Ich schicke Dir mal via PN Links zu Info und Karte des Kiasjöns, die zur Fiskekort mitgeliefert werden.

Gruß
Klaus


----------



## Bleikopf (27. April 2011)

*AW: Kennt jemand die Seen Kiasjön oder Törn in Schweden?*

Hallo Klaus, bin vom 01.06.2011 bis 11.06.2011 ebenfalls am Kiasjön. Wäre dir sehr dankbar, wenn du vielleicht die gleichen Infos über den See auch mir zur Verfügung stellen würdest. TL

Marcpo


----------



## riexxen (4. Mai 2011)

*AW: Kennt jemand die Seen Kiasjön oder Törn in Schweden?*

Hallo Klaus,
ich bin vom 19.08.2011-28.08.2011 auch am kiasjön. über infos würde ich mich sehr freuen! danke vorab!

grüße riexxen


----------



## whoracle (22. Juli 2011)

*AW: Kennt jemand die Seen Kiasjön oder Törn in Schweden?*

hallo,
ich fahre im september an den kiasjön, vielleich tkönnten die die dieses jahr schon waren ein paar erfahrungen schreiben und eventuell ein paar tips geben. gerne auch würde ich fotos sehen
gruß


----------



## bierstuch (24. August 2011)

*AW: Kennt jemand die Seen Kiasjön oder Törn in Schweden?*

dem kann ich mir nur anschliessen, auch ich werde den kiasjön unsicher machen im spetember... wäre schön, wenn man ein paar infos teilen könnte... sicherlich werde ich gern meine erfahrungen weitergeben, wie ich es bisher hier im forum getan habe...
grüße


----------



## daniel_ (25. August 2011)

*AW: Kennt jemand die Seen Kiasjön oder Törn in Schweden?*



Bleikopf schrieb:


> Hallo Klaus, bin vom 01.06.2011 bis 11.06.2011 ebenfalls am Kiasjön. Wäre dir sehr dankbar, wenn du vielleicht die gleichen Infos über den See auch mir zur Verfügung stellen würdest. TL
> 
> Marcpo



Wie war denn dein Urlaub am Kiasjön? Über einen kleinen Bericht wäre ich sehr dankbar.

Gruß
Daniel


----------



## Luke35_de (21. Oktober 2011)

*AW: Kennt jemand die Seen Kiasjön oder Törn in Schweden?*

Hallo Zusammen,

ich war da, 2 Wochen rumgerudert, die erste Woche 
NICHTS,  aber dann habe ich die Strategie gewechselt 
und siehe da, Hecht und Zander....... 80cm der Beste.
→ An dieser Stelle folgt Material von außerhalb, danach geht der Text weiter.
/-
Copyright (c) 2026 the pub-hodgecm-mathlib formalisation cell (harness21).  Prover fan seat hodgecm-mathlib-LH7-p05 (g3) (F0 ∕ P3c ∕ LH7, lent to
Track B «K2-LIT»), hLiu418 = `stmt-HodgeConjecture-24832`; K1a DESK WORD #18 (2) (K2Liu-p01 (g11)) deal (α).  THEOREMS ONLY (no `def`, no instance, no notation,
no named-fact hypothesis, no `sorry`); lane `--supports stmt-HodgeConjecture-24832 --as helper`.
-/
import Summits.HodgeConjecture.HodgeConjecture.Theorems.K2LiuArchTwistedScalarLettersGrowthNeg    -- ★ p864948 ⊇ ★ p864912: the datum-uniform explicit letters (±)
import Summits.HodgeConjecture.HodgeConjecture.Theorems.K2LiuKindOneSingularCornerIndexDatum      -- ★ p864832: the corner datum vocabulary (`Sk`, `HA`, frames)
import HarnessLib

/-!
# Crux `HLiu418`, socket #41, KIND 1 a♮ — (α) `K2LiuKindOneSingularArchLettersOfRecord`: THE PER-PLACE ARCH ALPHABET `Acw hAcw hAw hP1 hAcwb` of ★ p864498
# `hAcb_of_archLetters`, produced from the scalar-type explicit letters ★ p864912 ∕ ★ p864948 at the corner datum of ★ p864832

Cell `hodgecm-mathlib`, hLiu418 = `stmt-HodgeConjecture-24832` (helper lane, count-neutral); squad K2 ∕ K2Liu, road `K2_Liu`, KIND 1 a♮; K1a desk K2Liu-p01 (g11).
CONSUMER: the D-1 tie of ★ p864498 `K2LiuKindOneSingularArchDecayOfRecord.hAcb_of_archLetters` (slots `Acw hAcw hAw` :89–:96, (iv) `hP1 hAcwb` :114–:119) at `n = 2`, with the
desk's CONSISTENCY BOOKING (WORD #18): `Pw X h w := ((1 + pw X h w)(1 + (pw X h w)⁻¹))·((1 + tw X w)(1 + (tw X w)⁻¹))·(1 + Rw X h w)`, `gw X h w := tw X w · pw X h w`, `cg := π`.
INPUTS BY VALUE: the faces `I` (finite face type `φ`), the places `Tinf`; the corner frame `a` (`‖det a‖ = 1`, ★ p864832); the corner translate `gc` and a tube frame `Fr`
landing in `U(J)` (`hFrU`); the Gaussian variable `tw > 0`, the Gaussian parameter `pw` READ as ★ p864004's exponent at the translate (`hpw_eq`, LH4-p17's
`CornerTranslateReading` bytes) and an entry bound `Rw` of the frame (`hRw`); the scalar `K_∞`-types `k i w'` with a depth `Nd > |k|∕2`; a SIGN SPLIT `sgn` with the two
readings of the local block `Aloc` as the twisted integral of ★ p864912 (ii) (index `a·diag(tw,0)·aᴴ`) resp. ★ p864948 (ii) (index `−a·diag(tw,0)·aᴴ`).
OUTPUT: `∃ Acw, hAcw ∧ hAw ∧ hP1 ∧ hAcwb ∧ hZp ∧ hZn` — `Acw X i w s h := Ac^{±}_{k i w}(a, tw X w, s, Fr((gc X·h)_∞)_w)` by the sign; (iv)'s constants are made
uniform over the finitely many `(i, w)` (`Mg := Σ sup`, `Cg := Σ`, `rg := (1 + Σ r⁻¹)⁻¹`); `hZp hZn` (appended) are the sign-letter zeros of ★ p864004 §2∕§4 (D-3 food).
* §1 `gaussParam_pos` (`0 < Re (aᴴ(2·Im(g·i1))a)₀₀` for `g ∈ U(J)`, `‖det a‖ = 1`); §2 **`archLetters_of_scalarTypeGrowth`**.
[Shimura1982, §4 Thm. 4.2, (4.34.K)], [Shimura1997, §18.4–18.5], [KudlaRallis1994, §2 (2.10)–(2.12)], [GanQiuTakeda2014, §6.4].
HONEST LABEL.  Re-packaging, count-neutral; closes no socket: `HC_CM` is proved only modulo the 7 printed citations (2 remaining named inputs: hLiu418 =
`stmt-HodgeConjecture-24832`, h413 = `stmt-HodgeConjecture-24833`) until rung 0 closes.
-/

set_option autoImplicit false
set_option linter.dupNamespace false -- the mandated namespace repeats `HodgeConjecture.HodgeConjecture`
Der See ist Klasse, das Wasser ist auf Grund moorigen Bodenbeschaffenheit sehr trüb aber sauber, ich habe die Tiefenkarten in Topqualität als PDF. Wir hatten das Haus Seeblick auf der Halbinsel Kianäs bei Rüdiger Klapschus, mitten im Wald und mitten in der Wildnis. Der See hat einen Zufluß sowie auch einen Abfluß, am Zufluß sind riesige Seerosenfelder, Schleien....... so etwas habe ich noch nicht gesehen, die sprangen mir fast ins Boot. Dort wo der Zufluß ist findet ihr eine Wassertiefe von 7m, mit einer abfallenden Kante von 4m auf 7m, dort habe ich Sie alle gefangen, auf Köderfisch mit Pose, Blinker oder Wobbler......, hab aber eine Woche gebraucht um die Stelle zu finden, hatte meinen Lowrance Mark-5x mit, ohne mein Echolot wäre es schwierig geworden........... , 

Also dann  Petri Heil

:vik:


----------



## Hannoi1896 (23. Januar 2012)

*AW: Kennt jemand die Seen Kiasjön oder Törn in Schweden?*

Fahre im Oktober an den Kiasjön. Weitere Berichte von Anglern, die dort waren, wären super #6


----------